The serine/threonine protein kinase B (PKB), also known as Akt, is one
of the best-characterized PI 3-K downstream targets (Downward, 1998). A
crucial step in the activation of Akt is its translocation to the
plasma membrane via interaction of its PH domain with
30-phosphoinositides (Franke et al., 1997a; Frech et al., 1997; Klippel
et al., 1997).

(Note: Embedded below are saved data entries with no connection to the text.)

import Summits.HodgeConjecture.HodgeConjecture.Theorems.HeckePrymWeilHeckePrymAnchorsOfCMAnchoredFamily
import Literature.AlgebraicGeometry.HodgeTheory.WeilTypeAbelianVariety
import Literature.AlgebraicGeometry.HodgeTheory.WeilFamilyPeriodConstructionAtWeilType
import HarnessLib

/-!
# `HeckePrymAnchors` from Deligne's period construction AT WEIL-TYPE POINTS (item stmt-HodgeConjecture-14496, route HeckePrymWeil)

Helper for the crux `HeckePrymAnchors` (line `Sketch`), count-neutral: three theorems (rev. 2: + the by-name
sequel, CONDITIONAL on the named fact), no definition, no `sorry`. Written by the computation cell
`pub-hsemireg` (track «S4-PUSH» (iii), seat s4-bridge-2, gen 33; words gen 34–35; rev. 2 drafted by gen 34–35), whose
lane named the residual «(J1) = Deligne's period-construction package» in its PRINTED scope.

The landed Riemann-free closure of this crux (`heckePrymAnchors_of_periodConstruction`,
`Theorems/HeckePrymWeilHeckePrymAnchorsOfPeriodConstructionCrux`; sandwich certificate
`cmAnchoredFamily_of_periodConstruction`, `Theorems/HeckePrymWeilHeckePrymAnchorsOfCMAnchoredFamily`) takes
the UNRESTRICTED period-construction package [U]: Deligne's level-`n'` family with period surjectivity is
asked through EVERY polarized `(P, ψ₀)` with `ψ₀ ≫ ψ₀ = -d`, whatever the signature of the `K`-action on
`H^{1,0}`. Deligne prints the construction in the proof of [Deligne1982HodgeCycles] Thm. 4.8 — stated under
hypothesis (b) = a SPLIT `E`-Hermitian form `φ` on `H₁(A, ℚ)` with `Tr_{E/ℚ}(fφ)` a Riemann form, which forces
the Weil signature `(n, n)` of Prop. 4.4 («(b) implies that A satisfies the equivalent statements of (4.4)»,
Milne's TeXed ed., p. 32), not conversely; the family `X⁺`, `B`, `Γ∖B → Γ∖X⁺` is built from the
signature-`(n, n)` Hermitian data `(H, ψ, ν)` alone (the split form re-enters only to place `A₀ ⊗_ℚ E` in the
family, p. 34 — a step the package does not use), and van Geemen 4.9, 5.3–5.5, 5.8–5.11 re-print it for every
discriminant — and the crux
only ever applies the package at a WEIL-TYPE point: [U_alg] quantifies
over BALANCED `(X, Φ)` (`dim (V_{i√p} ∩ H^{1,0}) = k`), which is exactly van Geemen's condition 4.9,
`IsWeilType X Φ k p`. This file records that the WEIL-TYPE package suffices:

* `cmAnchoredFamily_of_periodConstructionAtWeilType` — [U at Weil-type points] ⟹ [U_alg]: the proof of
  `cmAnchoredFamily_of_periodConstruction` verbatim, with the (there unused) balancedness hypothesis of
  [U_alg] now feeding the package's `IsWeilType` premise (`⟨hk, hp0, hX, hΦn, hbal⟩`), and the package's
  extra polarization datum `a'` with its clause (6) dropped by the pattern;
* `heckePrymAnchors_of_periodConstructionAtWeilType` — **[U at Weil-type points] ⟹ `HeckePrymAnchors`**
  (composition with the landed `heckePrymAnchors_of_cmAnchoredFamily`; the algebraic-anchor form in between
  is `kActionAlg_of_cmAnchoredFamily ∘ cmAnchoredFamily_of_periodConstructionAtWeilType`, not restated);
* `heckePrymAnchors_of_deligne1982_weilFamily_periodConstructionAtWeilType` (rev. 2, appended) — the same from the
  NAMED fact `Literature.AlgebraicGeometry.HodgeTheory.deligne1982_weilFamily_periodConstructionAtWeilType`
  (`HodgeTheory/WeilFamilyPeriodConstructionAtWeilType`, now in the tree), by `exact`: the crux is CONDITIONAL on
  exactly that one printed, UNPROVED fact.

The hypothesis is displayed VERBATIM and is TOKEN-FOR-TOKEN (whitespace-normalised) the body of the cell's
named-fact candidate
`Literature.AlgebraicGeometry.HodgeTheory.deligne1982_weilFamily_periodConstructionAtWeilType` (target
`Literature/AlgebraicGeometry/HodgeTheory/WeilFamilyPeriodConstructionAtWeilType.lean`, not yet in the tree at
the time of writing) = the hypothesis `h` of
`Summit.Ventures.HSemireg.weilFamilyReach_similar_of_levelConstructions_of_periodSurjective` and of
`Literature.AlgebraicGeometry.HodgeTheory.deligne1982_weilFamily_levelStructure_of_periodConstructionAtWeilType`:
clauses (1) smooth projective family `f : 𝒳 → S` of relative dimension `2n` over an irreducible smooth
quasi-projective `S`, closed `S`-immersion into `ℙᴺ × S`, `e' : P ≅ 𝒳_{s₀}`; (2) a global endomorphism `g`
restricting to `ψ₀` and to `Ψ_s` (`Ψ_s² = -d`) on abelian fibre charts; (4ℓ) an integral basis of
`H¹(𝒳_{s₀}; ℂ)` with integral fibre endomorphism and every monodromy `≡ 1 (mod n')`, `n' ≥ 3`; (5U) period
surjectivity onto `X⁺` of the rational Weil datum of `(P, ψ₀, h_K)`; (6) one rational polarization class on
`ℙᴺ` restricting to `h_K` at `s₀` — asked only when `(P, ψ₀)` is of Weil type `(n, n)`. So once that name
lands, `HeckePrymAnchors` follows from it BY NAME in one line (sequel leaf), and the residual of this crux is
the PRINTED scope of Deligne's construction. HONEST FRAMING: nothing here bears on any open case of the Hodge
conjecture; HC / HC_CM / HC_AV are NOT proved; the package stays an UNPROVED hypothesis; no object of the
cell `pub-hsemireg` is certified.
-/

noncomputable section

Once recruited to the plasma membrane, Akt can be
phosphorylated on Thr-308 by the phosphoinositide-dependent kinase-1
(PDK-1) (Alessi et al., 1996; Banfic et al., 1998) and on Ser-473 by a
still unknown kinase. PDK-1 itself is recruited to the plasma membrane
via the interaction of its PH domain with 30-phosphorylated
phosphoinositides (Stokoe et al., 1997). Several lines of evidence
indicate that activation of Akt is both necessary and sufficient for
survival since it regulates the downstream phosphorylation of further
signalling proteins which, in turn, leads to the choice of cellular
proliferation or apoptosis (Burgering and Coffer, 1995; Franke et al.,
1997b; Kennedy et al., 1997). In particular, it has been demonstrated
that Akt promotes survival through the inactivation of caspase-9 and
the activation of the transcription factor NF-kB (Baraud et al., 1999;
Kane et al., 1999). In addition it phosphorylates different components
of the apoptotic machinery, such as BAD and forkhead transcription
factor (FKHRL 1) (Cardone et al., 1998; Brunet et al., 1999). Our
attention is focused on the mechanisms of membrane targeting mediated
by the lipid products of PI 3-K. An approach to inhibition of PI 3-K is
through the disruption of the membrane localization of its targets by
the use of their headgroup target recognition pattern, the inositol
polyphosphates (Berrie and Falasca, 2000). Indeed, as different PH
domains possess different binding affinities towards different inositol
polyphosphates, this increases the possibility of specifically
inhibiting a particular membrane- targeted protein (Kavran et al.,
1998), without interfering with other PI 3-K-mediated pathways. In
combination with our recent work (Berrie and Falasca, 2000; Razzini et
al., 2000) we propose that inositol polyphosphates can act as specific
antagonists of these functions. The goal of this study is to
investigate inositol polyphosphates as potential inhibitors of PI 3-K,
as switch-off signal molecules, by competition with the localization of
PH domain-containing proteins to the plasma membrane. Our results
indicate that Ins(1,3,4,5,6)P5 is able to inhibit Akt phosphorylation
and kinase activity, leading to an induction of apoptosis in small cell
lung cancer (SCLC-H69), ovarian cancer (SKOV3) and breast cancer
(SKBR-3) cell lines. Overexpression of a constitutively active Akt
reversed the Ins(1,3,4,5,6)P5-mediated effects, confirming that Akt is
the target of Ins(1,3,4,5,6)P5 action. Moreover, Ins(1,3,4,5,6)P5
sensitizes breast, ovarian and lung cancer cell lines to anticancer
drugs.
Discussion
In the present study, we show that Ins(1,3,4,5,6)P5 inhibits Akt kinase
activity and phosphorylation and induces SKOV3, SCLC and SKBR-3 cell
apoptosis. Among the different inositol polyphosphates tested,
Ins(1,3,4,5,6)P5 is the most active compound. Interestingly,
Ins(1,3,4,5,6)P5 sensitizes breast, ovarian and lung cancer cell lines
to anticancer drugs. These results support an inhibitory activity of
Ins(1,3,4,5,6)P5 on cell proliferation and a proapoptotic action, and
the target of this activity seems to be the PI 3-K/Akt signalling
pathway. In our previous work (Razzini et al., 2000) we demonstrated
that Ins(1,4,5,6)P4 inhibited cell growth as potently as
Ins(1,3,4,5,6)P5 and this could be in contrast with the weak or lack of
effect found on apoptosis. This apparent controversy is explained by
the fact that in the present work we have used pure synthetic inositol
polyphosphates whereas in our previous observation we used commercial
compounds since synthetic inositol polyphosphates were not available.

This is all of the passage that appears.